The differences are significant: 1) Our social story is a text-form image description that can be input into LLMs. In contrast, the social graph in GR2N and TRGAT is a feature representation that cannot be input into LLMs. Therefore, the social graph in GR2N and TRGAT cannot work with LLMs. Our method is the first social relation recognition method that supports LLM reasoning. 2) The difference between text form and feature representation indicates a key difference in paradigms: our paradigm supports zero-shot social relation recognition with foundation models, achieving greater interpretability and generalizability, whereas existing social relation methods train a dedicated network end-to-end, limiting their interpretability and generalizability.
As for the "graph" in [1], it has a different meaning than the "graph" in GR2N and TRGAT. The "graph" in [1] is also a text-form image description, not a feature representation. The pipeline in [1] is:
Image -> [Foundation Models] -> Social Graph (text form).
So, the "graph" in [1] is more like our text-based social story and shares the same motivation, but with a different way to achieve it. Therefore, the "graph" in GR2N and TRGAT cannot be used for LLM prompts.

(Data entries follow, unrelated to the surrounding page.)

/-- **THE DICHOTOMY OF RECORD IN ONE CURRENCY.** Against the arc A-128 at the same instant 1.15: the ring's target is ≥ 2.03× the arc's (level-one amplitude 5.3 vs
2.6), its life ≤ 0.58× (1.07–1.13 vs 1.98), its starting proxy ≤ 0.56×, so its rate needed is ≥ 3.0× (5.95–6.10 vs 1.95); the arc's winner paid its bill to
≥ 83 % (u2max/u2target), the rings' level two to ≤ 27 %. -/
theorem dichotomy_in_one_currency (i : Fin 3) :
    2.03 * billArc.u2target ≤ (bill i).u2target ∧ (bill i).life115 ≤ 0.58 * billArc.life115 ∧ (bill i).proxy115 ≤ 0.56 * billArc.proxy115 ∧
    3.0 * billArc.rate115 ≤ (bill i).rate115 ∧ (0.83 ≤ billArc.u2max / billArc.u2target ∧ (bill i).u2max / (bill i).u2target ≤ 0.27) := by
  fin_cases i <;> simp [bill, billArc] <;> norm_num

end Summit.NavierStokesRegularity.FluidComputer.RimRoutePrice

end
import Mathlib
import Literature.Combinatorics.Optimization.SheraliAdamsSdpPairwiseIndependence
import Literature.Combinatorics.Optimization.RandomPairMultigraphCuts
import Literature.Computability.MetaComplexity.ScopeExpansionProofs
import HarnessLib

/-!
# The Sherali–Adams SDP (`SA₊`) gap from pairwise independence
# (Benabbas–Georgiou–Magen–Tulsiani 2012, Theorem 4.3 in full; Georgiou Thm 8.5.3), proved

[topic Combinatorics/Optimization]

> **[BGMT12] Theorem 4.3.** "Let `P : [q]^k → {0,1}` be a promising predicate. Then for every
> constant `ζ > 0`, there exist `c = c(q, k, ζ)`, such that for large enough `n`, the integrality gap
> of MAX k-CSP_q(`P`) for the program obtained by `cn` levels of the Sherali–Adams SDP hierarchy is at
> least `q^k/|P⁻¹(1)| − ζ`."  (§4, first paragraph: "our integrality gap instance will be a random
> instance `Φ` of the MAX k-CSP_q(`P`) problem, conditioned on no two constraints sharing more than one
> variable."  Lemma 4.1: such instances have, with positive probability, `OPT ≤ (|P⁻¹(1)|/q^k)(1+ε)m`
> and `(ηn, k − 2 − δ)` boundary expansion.)

`SheraliAdamsSdpPairwiseIndependence.lean` proved the SDP half for ONE expanding instance satisfying
hypothesis (3) "no two constraints share more than one variable"
(`PairwiseIndependence.exists_saPlusSolution_lits`).  This file supplies the instances and
assembles the theorem (`q = 2`):

* `sharedPairs ω` — the pairs of positions `s < t` of a clause tuple whose scopes share `≥ 2`
  variables; `card_filter_mem_sharedPairs_le` — for fixed `s < t` at most
  `C(n, 2k−2)·(C(2k−2, k) 2^k)²·|X|^{m−2}` tuples have `(s,t)` shared (both scopes lie in a common
  set of `2k − 2` variables; the tree's `card_filter_forall_clauseScope_subset_le`);
  `sum_card_sharedPairs_le` — the first moment `Σ_ω |sharedPairs ω| ≤ ∆² K₀ |X|^m` with
  `K₀ = 64^k (k!)²` (from `n² C(n,2k−2) C(2k−2,k)² ≤ K₀ C(n,k)²`, `n ≥ 2k`); by Markov at most a third
  of the tuples have `≥ 3∆²K₀` shared pairs (`card_manyShared_le`).
* **Alteration instead of conditioning** (RECORDED DEVIATION, same role as the "small alterations" of
  [AroraBollobasLovaszTourlakis2006] Lemma 2.8 used for the CMM graphs): delete every position `t`
  having an earlier `s` with `|scope_s ∩ scope_t| ≥ 2` (`keep`, `subTuple`); the remaining tuple has
  pairwise scope intersections `≤ 1` (`subTuple_pairwise`), inherits cover expansion
  (`isCoverExpander_subTuple`), loses at most `|sharedPairs|` positions (`card_compl_keep_le`), and
  every assignment satisfies at most as many of its constraints as before (`card_sat_subTuple_le`).
* `exists_strong_predTupleK3` — Lemma 8.5.1 (1),(2),(3) / [BGMT12] Lemma 4.1 with hypothesis (3):
  for `k ≥ 3`, `0 < ε ≤ 1`, some tuple of `m` clauses (`∆n − 3∆²K₀ ≤ m ≤ ∆n`) is a
  `(⌊κn⌋, k − 9/8)`-cover expander, has pairwise scope intersections `≤ 1`, and no assignment
  satisfies more than `(|P⁻¹(1)|/2^k + ε)m` of its `P`-constraints (three-event union bound on the
  tuples of `∆n` clauses, then the alteration).
* **`BenabbasGeorgiouMagenTulsiani2012_saPlusValue_eq_one`** — Thm 4.3 in full (value form): for
  `k ≥ 3`, `P` promising, `ε > 0` there are `c_ε > 0`, `n₀` with, for all `n ≥ n₀`, an instance `ℑ`
  of Max-`k`-CSP(`P`) on `n` variables with `opt(ℑ) ≤ |P⁻¹(1)|/2^k + ε` and a level-`⌊c_ε n⌋`
  Sherali–Adams SDP solution (`SAPlusSolution`: consistent local distributions + the vectors (3.32))
  whose Sherali–Adams functional gives `ℑ` value exactly `1`; and
  `BenabbasGeorgiouMagenTulsiani2012_saPlusGap` — the integrality-gap form: value `1` versus
  `opt ≤ |P⁻¹(1)|/2^k + ε` (ratio `≥ 2^k/|P⁻¹(1)| − ζ`).

Everything is proved; no named facts; no `sorry`.

## References

* [BenabbasGeorgiouMagenTulsiani2012] S. Benabbas, K. Georgiou, A. Magen, M. Tulsiani, *SDP gaps from
  pairwise independence*, Theory of Computing 8 (2012) 269–289: Thm 1.1, §4 (hypothesis (3)),
  Lemma 4.1, Thm 4.3, §5.  Held text `paper:doi-10-4086-toc-2012-v008a012` (p. 13).
* [Georgiou2010] K. Georgiou, PhD thesis (Toronto 2010), Lemma 8.5.1 (1)–(3), Thm 8.5.3 (held text
  `paper:w2511322911`, p. 174–177).
* [AroraBollobasLovaszTourlakis2006] Theory of Computing 2 (2006), Lemma 2.8 (first moments with
  alterations).
-/

noncomputable section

As we highlighted before, our main focus is not the specific instantiation of the social story; rather, it is to provide a framework for zero-shot social relation recognition using foundation models. The major technical contribution lies in our GSPO, which optimizes the SocialPrompt within our framework.
We hope this detailed explanation addresses your concerns. Please feel free to ask any further questions. We are more than willing to discuss and resolve any additional concerns you may have during the discussion period.
Dear Reviewer,
Thank you for your follow-up questions.
As the discussion period is coming to an end, we would like to know if our responses have addressed your concerns. Please let us know if you have any further questions or need additional clarification, and we will be glad to assist.
Dear AC and all reviewers:
Thanks again for all the insightful comments and advice, which helped us improve the paper's quality and clarity.
The discussion phase has been on for several days and we are still waiting for the post-rebuttal responses.
We would love to convince you of the merits of the paper. Please do not hesitate to let us know if there are any additional experiments or clarification that we can offer to make the paper better. We appreciate your comments and advice.
Best,
Authors
Dear AC:
Thank you for efficiently handling our draft.
As the rebuttal phase is nearing its end, we haven't received any post-rebuttal feedback.
Could the AC assist in reaching out to the reviewers for a response?
We greatly appreciate all the efforts you've made!
Thanks
Authors
The paper received 2 Borderline Reject, 1 Borderline Accept and 1 Accept ratings. While the authors should incorporate the reviewers' comments in their final version to elaborate the motivation of the storyline and the technical and experimental details, it is a solid contribution to the community. The AC reads the paper, the rebuttal, and the discussions and decides to accept it. Congratulations!